Он встал и обнял за плечи мальчика в очках, черного, курчавого, румяного, с черным пухом на щеках и под носом.
— Николай Антоныч, — торжественно сказал Игорь и покраснел. — Мы протестуем против реального училища Алябьева. Мы решили итти в 13-е объединение и протестовать. Какая же это коммуна, если норму оставили, а членов прибавили? Кораблев говорит, что это борьба за кашу. А мы считаем, что дело в принципе. Если мы — коммуна, мы сами должны решать, принимаем мы новых членов или не принимаем. Реальное училище Алябьева мы не принимаем. Уж лучше, если на то пошло, мы возьмем женскую гимназию Бржозовской.
Он говорил так пылко, что только на одну секунду остановился, когда все засмеялись.
— Вообще, мы протестуем против оскорблений Кораблева и требуем, чтобы вопрос был поставлен на школьном совете.
— И останетесь в меньшинстве, — возразил Николай Антоныч и кивнул нам.
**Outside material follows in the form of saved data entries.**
include hV hW in
/-- **THE ° PART against the target**: `v(Σ_{° cells} p^{L+1}c_{k,A−1}(n) − p·x(n₀)·Σ_{K ≤ N} p^L·c^{(1)}_{K,A−1}(N))
≤ exp(−(L+2))` — the depth-one identity block by block, `c^{(1)}_{K,A−1}(N) = c̃_{K,A}(N) + (N/2 − K)c̃_{K,A−1}(N)`,
then `wPart_le` + `vPart_le`. -/
theorem circPart_le :
    Rat.padicValuation p ((p : ℚ) ^ (L + 1) * ∑ k₀ ∈ range (n₀ + 1), ∑ K ∈ range (N + 1),
        laurent A B 1 (n₀ + N * p) (k₀ + K * p) 1 -
      (p : ℚ) ^ (L + 1) * (xLead A B n₀ * ∑ K ∈ range (N + 1), laurent A B 1 N K 1)) ≤ exp (-((L : ℤ) + 2)) := by
  have hcirc : (p : ℚ) ^ (L + 1) * ∑ k₀ ∈ range (n₀ + 1), ∑ K ∈ range (N + 1),
      laurent A B 1 (n₀ + N * p) (k₀ + K * p) 1 =
      ∑ K ∈ range (N + 1), (p : ℚ) ^ L * (blockWeight A B 1 p n₀ N (fun _ => 1) K * laurent A B 0 N K 1 +
        stripSum A B 1 p n₀ N K * cTop A B 0 N K) := by
    rw [Finset.sum_comm, Finset.mul_sum]
    refine Finset.sum_congr rfl fun K hK => ?_
    have hK' : K ≤ N := by have := mem_range.1 hK; omega
    rw [← block_depth_one_eq A B 1 n₀ hK', Finset.mul_sum, Finset.mul_sum]
    exact Finset.sum_congr rfl fun k₀ _ => by ring
  have htarget : (p : ℚ) ^ (L + 1) * (xLead A B n₀ * ∑ K ∈ range (N + 1), laurent A B 1 N K 1) =
      ∑ K ∈ range (N + 1), (p : ℚ) ^ L * ((p : ℚ) * xLead A B n₀ * ((N : ℚ) / 2 - K) * laurent A B 0 N K 1 +
        (p : ℚ) * xLead A B n₀ * cTop A B 0 N K) := by
    rw [Finset.mul_sum, Finset.mul_sum]
    refine Finset.sum_congr rfl fun K hK => ?_
    have hK' : K ≤ N := by have := mem_range.1 hK; omega
    rw [show (1 : ℕ) = 0 + 1 from rfl, laurent_succ_succ A B 0 N K 0, laurent_zero hAB 0 hK']
    ring
  rw [hcirc, htarget, ← Finset.sum_sub_distrib,
    show ∑ K ∈ range (N + 1), ((p : ℚ) ^ L * (blockWeight A B 1 p n₀ N (fun _ => 1) K * laurent A B 0 N K 1 +
        stripSum A B 1 p n₀ N K * cTop A B 0 N K) -
      (p : ℚ) ^ L * ((p : ℚ) * xLead A B n₀ * ((N : ℚ) / 2 - K) * laurent A B 0 N K 1 + (p : ℚ) * xLead A B n₀ * cTop A B 0 N K)) =
      ∑ K ∈ range (N + 1), (blockWeight A B 1 p n₀ N (fun _ => 1) K - (p : ℚ) * xLead A B n₀ * ((N : ℚ) / 2 - K)) *
        ((p : ℚ) ^ L * laurent A B 0 N K 1) +
      ∑ K ∈ range (N + 1), (stripSum A B 1 p n₀ N K - (p : ℚ) * xLead A B n₀) * ((p : ℚ) ^ L * cTop A B 0 N K) by
      rw [← Finset.sum_add_distrib]; exact Finset.sum_congr rfl fun K _ => by ring]
  exact Valuation.map_add_le _ (wPart_le hp2 hA hB hAB hn₀ hN hW) (vPart_le hp2 hV)

include hV hW in
/-- **LUCAS FROM THE BLOCK LAWS.** For an odd prime `p`, `A` even, `1 ≤ B`, `2B ≤ A`, `n₀ < p`, `N < p^{L+1}` and the
leading coefficient `x(n) = x_{A−1}(n)` (`xLead`) of the very-well-poised brick kernel `(A,B,1)`: if the strip sums
satisfy (V) `v(V(K) − p·x(n₀)) ≤ exp(−2)` (`K ≤ N`) and the ° block weights of the constant weight satisfy
(W) `v(W(K') − W(K) + (K' − K)·p·x(n₀)) ≤ exp(−(e+2))` whenever `p^e ∣ K − K'` (`K, K' ≤ N`), then
**`v(x(n₀ + Np) − x(n₀)·x(N)) ≤ exp(−1)`**: `x_{A−1}(n₀ + Np) ≡ x_{A−1}(n₀)·x_{A−1}(N) (mod p)`. -/
theorem lucas_of_blockLaws :
    Rat.padicValuation p (xLead A B (n₀ + N * p) - xLead A B n₀ * xLead A B N) ≤ exp (-1 : ℤ) := by
  have hp : p.Prime := Fact.out
  have hpQ : (p : ℚ) ≠ 0 := by exact_mod_cast hp.ne_zero
  have hpL : (p : ℚ) ^ (L + 1) ≠ 0 := pow_ne_zero _ hpQ
  have hA1 : 1 ≤ A := by omega
  -- `p^{L+1}·(x(n) − x(n₀)x(N)) = (° part − target) + hole part`
  have hsplit : (p : ℚ) ^ (L + 1) * (xLead A B (n₀ + N * p) - xLead A B n₀ * xLead A B N) =
      ((p : ℚ) ^ (L + 1) * ∑ k₀ ∈ range (n₀ + 1), ∑ K ∈ range (N + 1), laurent A B 1 (n₀ + N * p) (k₀ + K * p) 1 -
        (p : ℚ) ^ (L + 1) * (xLead A B n₀ * ∑ K ∈ range (N + 1), laurent A B 1 N K 1)) +
      (p : ℚ) ^ (L + 1) * ∑ k₀ ∈ Ico (n₀ + 1) p, ∑ K ∈ range N, laurent A B 1 (n₀ + N * p) (k₀ + K * p) 1 := by
    unfold xLead
    rw [xCoeff_pred_eq hA1, xCoeff_pred_eq hA1 B 1 N, sum_range_digit_split (p := p) _ hn₀ N]
    ring
  have hval : Rat.padicValuation p ((p : ℚ) ^ (L + 1) * (xLead A B (n₀ + N * p) - xLead A B n₀ * xLead A B N)) ≤
      exp (-((L : ℤ) + 2)) := by
    rw [hsplit]
    refine Valuation.map_add_le _ (circPart_le hp2 hA hB hAB hn₀ hN hV hW)
      ((hole_part_le hp2 hA hB hAB hn₀ hN).trans (exp_le_exp.2 (by omega)))
  have h := padicValuation_div_pow_le (p := p) (L + 1) hval
  rwa [mul_div_cancel_left₀ _ hpL, show -((L : ℤ) + 2) + ((L + 1 : ℕ) : ℤ) = -1 by push_cast; ring] at h

end assembly

end

end Summit.KontsevichZagierPeriods.Zeta5Search.BrickLucasAssembly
Мы подошли.
— Беспризорник?
— Нет.
— С Наробраза, — объяснила толстуха и положила на стол бумагу.
— Откуда ж ты, Григорьев? — читая бумагу, внушительно спросил меня Николай Антоныч.
— Из Энска.
— А как сюда попал, в Москву?
— Проездом, — отвечал я.
— Вот как, милый. Куда же ты ехал?
Я набрал в грудь воздуху и ничего не сказал. Меня уже сто раз спрашивали, кто да откуда.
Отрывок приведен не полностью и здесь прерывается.